# SQL & Python

Data Analysis using SQL in Python: the path from raw data to data analysis involves several processes including: data cleaning and data pre-processing where SQL language can be very useful. 

There are several Python packages available that interface with SQL databases. 

1. SQLlite - is Python basic approach to SQL databases, 2. SQL Server; there is PostgreSQL, etc


## 1. SQLlite

In [1]:
import numpy as np 
import pandas as pd 
import matplotlib.pyplot as plt
import sqlite3 #sqlite3 module provides SQL interface 

In [8]:
#Create a database

#create a connection object that represents the database
conn = sqlite3.connect('mydb.db') 

In [9]:
#Create a table in your database
#A SQL query to create a table
query = 'CREATE TABLE table1(id int, x1 real, x2 real, y real)'

In [10]:
#Execute the query
conn.execute(query)
conn.commit()

In [11]:
#Insert some data into the table
conn.execute("INSERT INTO table1(id, x1,x2,y) VALUES(1, 2, 8, 9)")

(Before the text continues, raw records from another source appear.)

omit [DecidableEq B] [Fintype B] in
/-- **The restriction branch.**  A TPP triple attaining the dicyclic law with `S₀ = {s₀}`, `S₁ = {s₁}`, `T₀ = {t₀, t₀+e₀}`,
`T₁ = {t₁, t₁+e₁}` and a non-zero `w ∈ 𝔽₂³` orthogonal to `Ψe₀`, `Ψe₁` and `Ψ((t₁−t₀)−(s₁−s₀))` cannot exist
(`no_dicyclic_law_of_two_small_first_second` with `φ = ⟨w, Ψ·⟩`). [folklore] -/
theorem n1_restrict_aux
    (hρρ : ∀ a b, ρ a * ρ b = ρ (a + b)) (hρτ : ∀ a b, ρ a * τ b = τ (b - a))
    (hτρ : ∀ a b, τ a * ρ b = τ (a + b)) (hττ : ∀ a b, τ a * τ b = ρ (c₀ + b - a)) (hc₀ : c₀ ≠ 0)
    (hρ : Function.Injective ρ) (hτ : Function.Injective τ) (hne : ∀ a b, ρ a ≠ τ b)
    (hsurj : ∀ g, (∃ a, ρ a = g) ∨ (∃ a, τ a = g)) (hmod : Fintype.card A % 3 = 2) (hA : 28 ≤ Fintype.card A)
    (ψ₁ ψ₂ ψ₃ : A →+ ZMod 2) (hψc : ψ₁ c₀ = 0 ∧ ψ₂ c₀ = 0 ∧ ψ₃ c₀ = 0)
    (hψ : ∀ v : ZMod 2 × ZMod 2 × ZMod 2, ∃ x, (ψ₁ x, ψ₂ x, ψ₃ x) = v)
    {S T U : Finset G} (h : TripleProductProperty S T U)
    (hV : 3 * (S.card * T.card * U.card) + 16 = 8 * Fintype.card A)
    {s₀ s₁ t₀ t₁ e₀ e₁ : A}
    (hS₀ : (univ.filter fun a : A => ρ a ∈ S) = {s₀}) (hS₁ : (univ.filter fun a : A => τ a ∈ S) = {s₁})
    (hT₀ : (univ.filter fun a : A => ρ a ∈ T) = {t₀, t₀ + e₀})
    (hT₁ : (univ.filter fun a : A => τ a ∈ T) = {t₁, t₁ + e₁})
    (w : ZMod 2 × ZMod 2 × ZMod 2) (hw0 : w ≠ 0)
    (hwe₀ : (w * (ψ₁.prod (ψ₂.prod ψ₃)) e₀).1 + (w * (ψ₁.prod (ψ₂.prod ψ₃)) e₀).2.1 +
      (w * (ψ₁.prod (ψ₂.prod ψ₃)) e₀).2.2 = 0)
    (hwe₁ : (w * (ψ₁.prod (ψ₂.prod ψ₃)) e₁).1 + (w * (ψ₁.prod (ψ₂.prod ψ₃)) e₁).2.1 +
      (w * (ψ₁.prod (ψ₂.prod ψ₃)) e₁).2.2 = 0)
    (hwδ : (w * (ψ₁.prod (ψ₂.prod ψ₃)) (t₁ - t₀ - (s₁ - s₀))).1 +
      (w * (ψ₁.prod (ψ₂.prod ψ₃)) (t₁ - t₀ - (s₁ - s₀))).2.1 +
      (w * (ψ₁.prod (ψ₂.prod ψ₃)) (t₁ - t₀ - (s₁ - s₀))).2.2 = 0) : False := by
  set Ψ : A →+ ZMod 2 × ZMod 2 × ZMod 2 := ψ₁.prod (ψ₂.prod ψ₃) with hΨdef
  have hΨ : ∀ a, Ψ a = (ψ₁ a, ψ₂ a, ψ₃ a) := fun a => rfl
  have hΨc : Ψ c₀ = 0 := by rw [hΨ, hψc.1, hψc.2.1, hψc.2.2]; rfl
  have hΨsurj : Function.Surjective Ψ := fun v => by
    obtain ⟨a, ha⟩ := hψ v
    exact ⟨a, by rw [hΨ]; exact ha⟩
  let σ : (ZMod 2 × ZMod 2 × ZMod 2) →+ ZMod 2 :=
    (AddMonoidHom.fst (ZMod 2) (ZMod 2 × ZMod 2)) + (AddMonoidHom.fst (ZMod 2) (ZMod 2)).comp
      (AddMonoidHom.snd (ZMod 2) (ZMod 2 × ZMod 2)) + (AddMonoidHom.snd (ZMod 2) (ZMod 2)).comp
      (AddMonoidHom.snd (ZMod 2) (ZMod 2 × ZMod 2))
  let ω : (ZMod 2 × ZMod 2 × ZMod 2) →+ ZMod 2 := σ.comp (AddMonoidHom.mulLeft w)
  have hωv : ∀ v, ω v = (w * v).1 + (w * v).2.1 + (w * v).2.2 := fun v => rfl
  set φ : A →+ ZMod 2 := ω.comp Ψ with hφdef
  have hφa : ∀ a, φ a = ω (Ψ a) := fun a => rfl
  have hφc : φ c₀ = 0 := by rw [hφa, hΨc, map_zero]
  have hφ : ∃ a, φ a ≠ 0 := by
    obtain ⟨z, hz⟩ := f2cube_exists_pair_one' w hw0
    obtain ⟨a, ha⟩ := hΨsurj z
    exact ⟨a, by rw [hφa, ha, hωv]; exact hz⟩
  have hφe₀ : φ e₀ = 0 := by rw [hφa, hωv]; exact hwe₀
  have hφe₁ : φ e₁ = 0 := by rw [hφa, hωv]; exact hwe₁
  have hφδ : φ (t₁ - t₀ - (s₁ - s₀)) = 0 := by rw [hφa, hωv]; exact hwδ
  refine no_dicyclic_law_of_two_small_first_second hρρ hρτ hτρ hττ hc₀ hρ hτ hne hsurj hmod hA ψ₁ ψ₂ ψ₃ hψc hψ h hV
    φ hφc hφ (s₁ - s₀) (φ s₀) (φ t₀) ?_ ?_ ?_ ?_
  · intro a ha
    have : a ∈ (univ.filter fun a : A => ρ a ∈ S) := mem_filter.2 ⟨mem_univ _, ha⟩
    rw [hS₀, mem_singleton] at this; rw [this]
  · intro a ha
    have : a ∈ (univ.filter fun a : A => τ a ∈ S) := mem_filter.2 ⟨mem_univ _, ha⟩
    rw [hS₁, mem_singleton] at this
    rw [this, map_sub]; abel
  · intro a ha
    have : a ∈ (univ.filter fun a : A => ρ a ∈ T) := mem_filter.2 ⟨mem_univ _, ha⟩
    rw [hT₀, mem_insert, mem_singleton] at this
    rcases this with ha' | ha'
    · rw [ha']
    · rw [ha', map_add, hφe₀, add_zero]
  · intro a ha
    have : a ∈ (univ.filter fun a : A => τ a ∈ T) := mem_filter.2 ⟨mem_univ _, ha⟩
    rw [hT₁, mem_insert, mem_singleton] at this
    have e1 : φ t₁ = φ t₀ + φ (s₁ - s₀) + φ (t₁ - t₀ - (s₁ - s₀)) := by simp only [map_sub]; abel
    rcases this with ha' | ha'
    · rw [ha', e1, hφδ, add_zero]
    · rw [ha', map_add, hφe₁, add_zero, e1, hφδ, add_zero]

/-- **The exact case, any quotient of `2`-rank `≥ 3`** (see the module docstring): dicyclic type, `|A| ≡ 2 (mod 3)`,
`|A| ≥ 28`, `A/⟨c₀⟩ ↠ 𝔽₂³`, `π : A →+ B` onto with kernel `{0,c₀}`; a TPP triple attaining the dicyclic law with
`|S₀| = |S₁| = 1`, `|T₀| = |T₁| = 2`, `|U₀| = |U₁| + 2` and `4|U₀| + 2|U₁| = |A|` does not exist. [folklore] -/
theorem n1_false_of_exact_general
    (hρρ : ∀ a b, ρ a * ρ b = ρ (a + b)) (hρτ : ∀ a b, ρ a * τ b = τ (b - a))
    (hτρ : ∀ a b, τ a * ρ b = τ (a + b)) (hττ : ∀ a b, τ a * τ b = ρ (c₀ + b - a)) (hc₀ : c₀ ≠ 0)
    (hρ : Function.Injective ρ) (hτ : Function.Injective τ) (hne : ∀ a b, ρ a ≠ τ b)
    (hsurj : ∀ g, (∃ a, ρ a = g) ∨ (∃ a, τ a = g)) (hmod : Fintype.card A % 3 = 2) (hA : 28 ≤ Fintype.card A)
    (ψ₁ ψ₂ ψ₃ : A →+ ZMod 2) (hψc : ψ₁ c₀ = 0 ∧ ψ₂ c₀ = 0 ∧ ψ₃ c₀ = 0)
    (hψ : ∀ v : ZMod 2 × ZMod 2 × ZMod 2, ∃ x, (ψ₁ x, ψ₂ x, ψ₃ x) = v)
    (π : A →+ B) (hπ : Function.Surjective π) (hker : ∀ a : A, π a = 0 ↔ a = 0 ∨ a = c₀)
    {S T U : Finset G} (h : TripleProductProperty S T U)
    (hV : 3 * (S.card * T.card * U.card) + 16 = 8 * Fintype.card A)
    (hs₀ : (univ.filter fun a : A => ρ a ∈ S).card = 1) (hs₁ : (univ.filter fun a : A => τ a ∈ S).card = 1)
    (ht₀ : (univ.filter fun a : A => ρ a ∈ T).card = 2) (ht₁ : (univ.filter fun a : A => τ a ∈ T).card = 2)
    (hcard : (univ.filter fun a : A => ρ a ∈ U).card = (univ.filter fun a : A => τ a ∈ U).card + 2)
    (hex : 4 * (univ.filter fun a : A => ρ a ∈ U).card + 2 * (univ.filter fun a : A => τ a ∈ U).card =
      Fintype.card A) : False := by
  classical
  obtain ⟨s₀, hS₀⟩ := card_eq_one.1 hs₀
  obtain ⟨s₁, hS₁⟩ := card_eq_one.1 hs₁
  obtain ⟨t₀, t₀', htt₀, hT₀'⟩ := card_eq_two.1 ht₀
  obtain ⟨t₁, t₁', htt₁, hT₁'⟩ := card_eq_two.1 ht₁
  have hT₀ : (univ.filter fun a : A => ρ a ∈ T) = {t₀, t₀ + (t₀' - t₀)} := by rw [add_sub_cancel]; exact hT₀'
  have hT₁ : (univ.filter fun a : A => τ a ∈ T) = {t₁, t₁ + (t₁' - t₁)} := by rw [add_sub_cancel]; exact hT₁'
  have he₀ : t₀' - t₀ ≠ 0 := sub_ne_zero.2 htt₀.symm
  have he₁ : t₁' - t₁ ≠ 0 := sub_ne_zero.2 htt₁.symm
  set e₀ := t₀' - t₀ with he₀d
  set e₁ := t₁' - t₁ with he₁d
  let Ψ : A →+ ZMod 2 × ZMod 2 × ZMod 2 := ψ₁.prod (ψ₂.prod ψ₃)
  have hΨ : ∀ a, Ψ a = (ψ₁ a, ψ₂ a, ψ₃ a) := fun a => rfl
  have hΨc : Ψ c₀ = 0 := by rw [hΨ, hψc.1, hψc.2.1, hψc.2.2]; rfl
  let σ : (ZMod 2 × ZMod 2 × ZMod 2) →+ ZMod 2 :=
    (AddMonoidHom.fst (ZMod 2) (ZMod 2 × ZMod 2)) + (AddMonoidHom.fst (ZMod 2) (ZMod 2)).comp
      (AddMonoidHom.snd (ZMod 2) (ZMod 2 × ZMod 2)) + (AddMonoidHom.snd (ZMod 2) (ZMod 2)).comp
      (AddMonoidHom.snd (ZMod 2) (ZMod 2 × ZMod 2))
  have hσ : ∀ w v : ZMod 2 × ZMod 2 × ZMod 2, (σ.comp (AddMonoidHom.mulLeft w)) v = (w * v).1 + (w * v).2.1 + (w * v).2.2 :=
    fun w v => rfl
  have hzmod : ∀ z : ZMod 2, z = 0 ∨ z = 1 := by decide
  have htr0 : ∀ w : ZMod 2 × ZMod 2 × ZMod 2, (w * 0).1 + (w * 0).2.1 + (w * 0).2.2 = 0 := fun w => by
    rw [mul_zero]; rfl
  rcases f2cube_exists_both (Ψ e₀) (Ψ e₁) with hz | hz | ⟨w, hw₀, hw₁⟩
  · obtain ⟨w, hw0, hwe, hwδ⟩ := f2cube_exists_perp₂ (Ψ e₁) (Ψ (t₁ - t₀ - (s₁ - s₀)))
    have hwe₀ : (w * Ψ e₀).1 + (w * Ψ e₀).2.1 + (w * Ψ e₀).2.2 = 0 := by rw [hz]; exact htr0 w
    exact n1_restrict_aux hρρ hρτ hτρ hττ hc₀ hρ hτ hne hsurj hmod hA ψ₁ ψ₂ ψ₃ hψc hψ h hV hS₀ hS₁ hT₀ hT₁ w hw0 hwe₀
      hwe hwδ
  · obtain ⟨w, hw0, hwe, hwδ⟩ := f2cube_exists_perp₂ (Ψ e₀) (Ψ (t₁ - t₀ - (s₁ - s₀)))
    have hwe₁ : (w * Ψ e₁).1 + (w * Ψ e₁).2.1 + (w * Ψ e₁).2.2 = 0 := by rw [hz]; exact htr0 w
    exact n1_restrict_aux hρρ hρτ hτρ hττ hc₀ hρ hτ hne hsurj hmod hA ψ₁ ψ₂ ψ₃ hψc hψ h hV hS₀ hS₁ hT₀ hT₁ w hw0 hwe
      hwe₁ hwδ
  · -- both `Ψ e₀`, `Ψ e₁` non-zero: gen 12's chain with the real killing character
    let ω : (ZMod 2 × ZMod 2 × ZMod 2) →+ ZMod 2 := σ.comp (AddMonoidHom.mulLeft w)
    set φ : A →+ ZMod 2 := ω.comp Ψ with hφdef
    have hφa : ∀ a, φ a = (w * Ψ a).1 + (w * Ψ a).2.1 + (w * Ψ a).2.2 := fun a => rfl
    have hφe₀ : φ e₀ = 1 := by
      rcases hzmod (φ e₀) with h0 | h1
      · exact absurd (by rw [← hφa]; exact h0) hw₀
      · exact h1
    have hφe₁ : φ e₁ = 1 := by
      rcases hzmod (φ e₁) with h0 | h1
      · exact absurd (by rw [← hφa]; exact h0) hw₁
      · exact h1
    have hle : π.ker ≤ φ.ker := by
      intro a ha
      rw [AddMonoidHom.mem_ker] at ha ⊢
      rcases (hker a).1 ha with h0 | h0
      · rw [h0]; exact map_zero φ
      · rw [h0]
        show ω (Ψ c₀) = 0
        rw [hΨc, map_zero]
    let φbar : B →+ ZMod 2 := π.liftOfSurjective hπ ⟨φ, hle⟩
    have hφbar : ∀ a, φbar (π a) = φ a := fun a => π.liftOfRightInverse_comp_apply _ _ ⟨φ, hle⟩ a
    have hζ : (-1 : ℂ) ^ 2 = 1 := by norm_num
    let χ : AddChar B ℂ := (AddChar.zmodChar 2 hζ).compAddMonoidHom φbar
    have hχ : ∀ b, χ b = (-1 : ℂ) ^ (φbar b).val := fun b => rfl
    have hkill : ∀ ι : B, (ι = π e₁ - π e₀ ∨ ι = π e₁ + π e₀) → ι + ι = 0 → π e₁ ≠ ι →
        ∃ χ : AddChar B ℂ, χ ι = 1 ∧ χ (π e₁) = -1 := by
      intro ι hι _ _
      refine ⟨χ, ?_, ?_⟩
      · have h0 : φbar ι = 0 := by
          rcases hι with rfl | rfl
          · rw [map_sub, hφbar, hφbar, hφe₀, hφe₁, sub_self]
          · rw [map_add, hφbar, hφbar, hφe₀, hφe₁]; decide
        rw [hχ, h0, ZMod.val_zero, pow_zero]
      · rw [hχ, hφbar, hφe₁]
        show (-1 : ℂ) ^ (1 : ZMod 2).val = -1
        have : (1 : ZMod 2).val = 1 := rfl
        rw [this, pow_one]
    -- data of the triple itself (vertex `000`)
    obtain ⟨⟨f₀₀, f₀₁, f₁₀, f₁₁⟩, ⟨h12, h13, h23⟩, ⟨p₀₀, p₀₁, p₁₀⟩, hsub⟩ :=
      n1_vertex_data hρρ hρτ hτρ hττ hρ hτ hne h hS₀ hS₁ hT₀ hT₁ he₀ he₁ hex
    -- the `T·τ0`-translate (vertex `010`)
    have er : (Equiv.mulRight (1 : G)).toEmbedding = Function.Embedding.refl G := by ext x; simp
    have h' : TripleProductProperty S (T.map (Equiv.mulRight (τ 0)).toEmbedding) U := by
      have := h.map_mulRight 1 (τ 0) 1; simpa only [er, Finset.map_refl] using this
    have hT'₀ : (univ.filter fun a : A => ρ a ∈ T.map (Equiv.mulRight (τ 0)).toEmbedding) =
        {-c₀ - (t₁ + e₁), -c₀ - (t₁ + e₁) + e₁} := by
      rw [rho_part_mulRight_tau hρρ hρτ hττ T, hT₁, image_insert, image_singleton,
        show -c₀ - t₁ = -c₀ - (t₁ + e₁) + e₁ by abel, pair_comm]
    have hT'₁ : (univ.filter fun a : A => τ a ∈ T.map (Equiv.mulRight (τ 0)).toEmbedding) =
        {-(t₀ + e₀), -(t₀ + e₀) + e₀} := by
      rw [tau_part_mulRight_tau hρρ hττ T, hT₀, image_insert, image_singleton,
        show -t₀ = -(t₀ + e₀) + e₀ by abel, pair_comm]
    obtain ⟨-, ⟨k12, k13, k23⟩, ⟨-, p₁₁, -⟩, -⟩ :=
      n1_vertex_data hρρ hρτ hτρ hττ hρ hτ hne h' hS₀ hS₁ hT'₀ hT'₁ he₁ he₀ hex
    obtain ⟨g, z, hcov⟩ := n1_four_cosets' π hπ hker hc₀ f₀₀ f₀₁ f₁₀ f₁₁ hcard hex.symm h12 h13 h23 k12 k13 k23
      (by abel) (by abel) rfl p₀₀ p₀₁ p₁₀ p₁₁ hsub hkill
    exact psi_not_onto_of_four_cosets ψ₁ ψ₂ ψ₃ hψc hcov hψ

<sqlite3.Cursor at 0x26b698a51f0>

In [12]:
#Insert more data
conn.execute("INSERT INTO table1(id, x1,x2,y) VALUES(2, 4, 5, 11), (3, 0, 1.4, 10.8)")

<sqlite3.Cursor at 0x26b698a5570>

In [13]:
#to retrieve 2 rows
conn.execute('SELECT * FROM table1').fetchmany(2) 

[(1, 2.0, 8.0, 9.0), (2, 4.0, 5.0, 11.0)]

In [14]:
temp =conn.execute("SELECT*FROM table1").fetchall()
temp

[(1, 2.0, 8.0, 9.0), (2, 4.0, 5.0, 11.0), (3, 0.0, 1.4, 10.8)]

In [15]:
temp[:2]

[(1, 2.0, 8.0, 9.0), (2, 4.0, 5.0, 11.0)]

## 2. SQL Server

Connecting to a SQL Server database using pyodbc module 

In [None]:
pip install pyodbc 

In [16]:
import pyodbc 

#### Connect() 

- connect() creates a new database session & it returns an instance of the connection class that can be used to create a cursor object to run SQL queries to the database

To connect to a database, call connect() and pass the relevant parameters to it


In [17]:
conn = pyodbc.connect('Driver={SQL Server};'
                      'Server=K\SQLEXPRESS;'
                      'Database=mytestdb;'
                      'Trusted_Connection=yes;')

In [18]:
# Create a cursor object to perform database operations
cursor = conn.cursor()

In [19]:
#Execute a query
# A sample query of all data from "dbo.mytesttable" on the SQL Server database "mytestdb":
cursor.execute('SELECT * FROM mytestdb.dbo.mytesttable')

#retrieve query results
for row in cursor:
    print(row)

(1, 'Kyra', 'Michel')


### Using pandas read_sql_query

retrieved query is a DataFrame

In [20]:
import pandas as pd

table = pd.read_sql_query('SELECT * FROM mytestdb.dbo.mytesttable',conn)
table

Unnamed: 0,ix,firstname,lastname
0,1,Kyra,Michel


In [21]:
# Close the cursor and connection 
cursor.close()
conn.close()

## 3. PostgreSQL

Connecting to PostgreSQL database is similar to SQL Server 

In Jupyter notebook, to connect to a PostgreSQL database similarly using a connect() method from psycopg2 module and passing the relevant parameters.

Steps:


In [None]:
#quick installation
pip install -U pip 
pip install psycopg2-binary 

In [22]:
import psycopg2


#### Create a cursor object:

conn = psycopg2.connect(
    host="localhost",
    database="database_name",
    user="postgres",
    password="your_password")

#### Open a cursor to run SQL commands to the database:

cursor = conn.cursor()

#### Execute sample query:

cursor.execute("SELECT * FROM my_data")

#### Retrieve query results:

query = cursor.fetchall()

query

#### Close the cursor and connection to so the server:

cursor.close()

conn.close()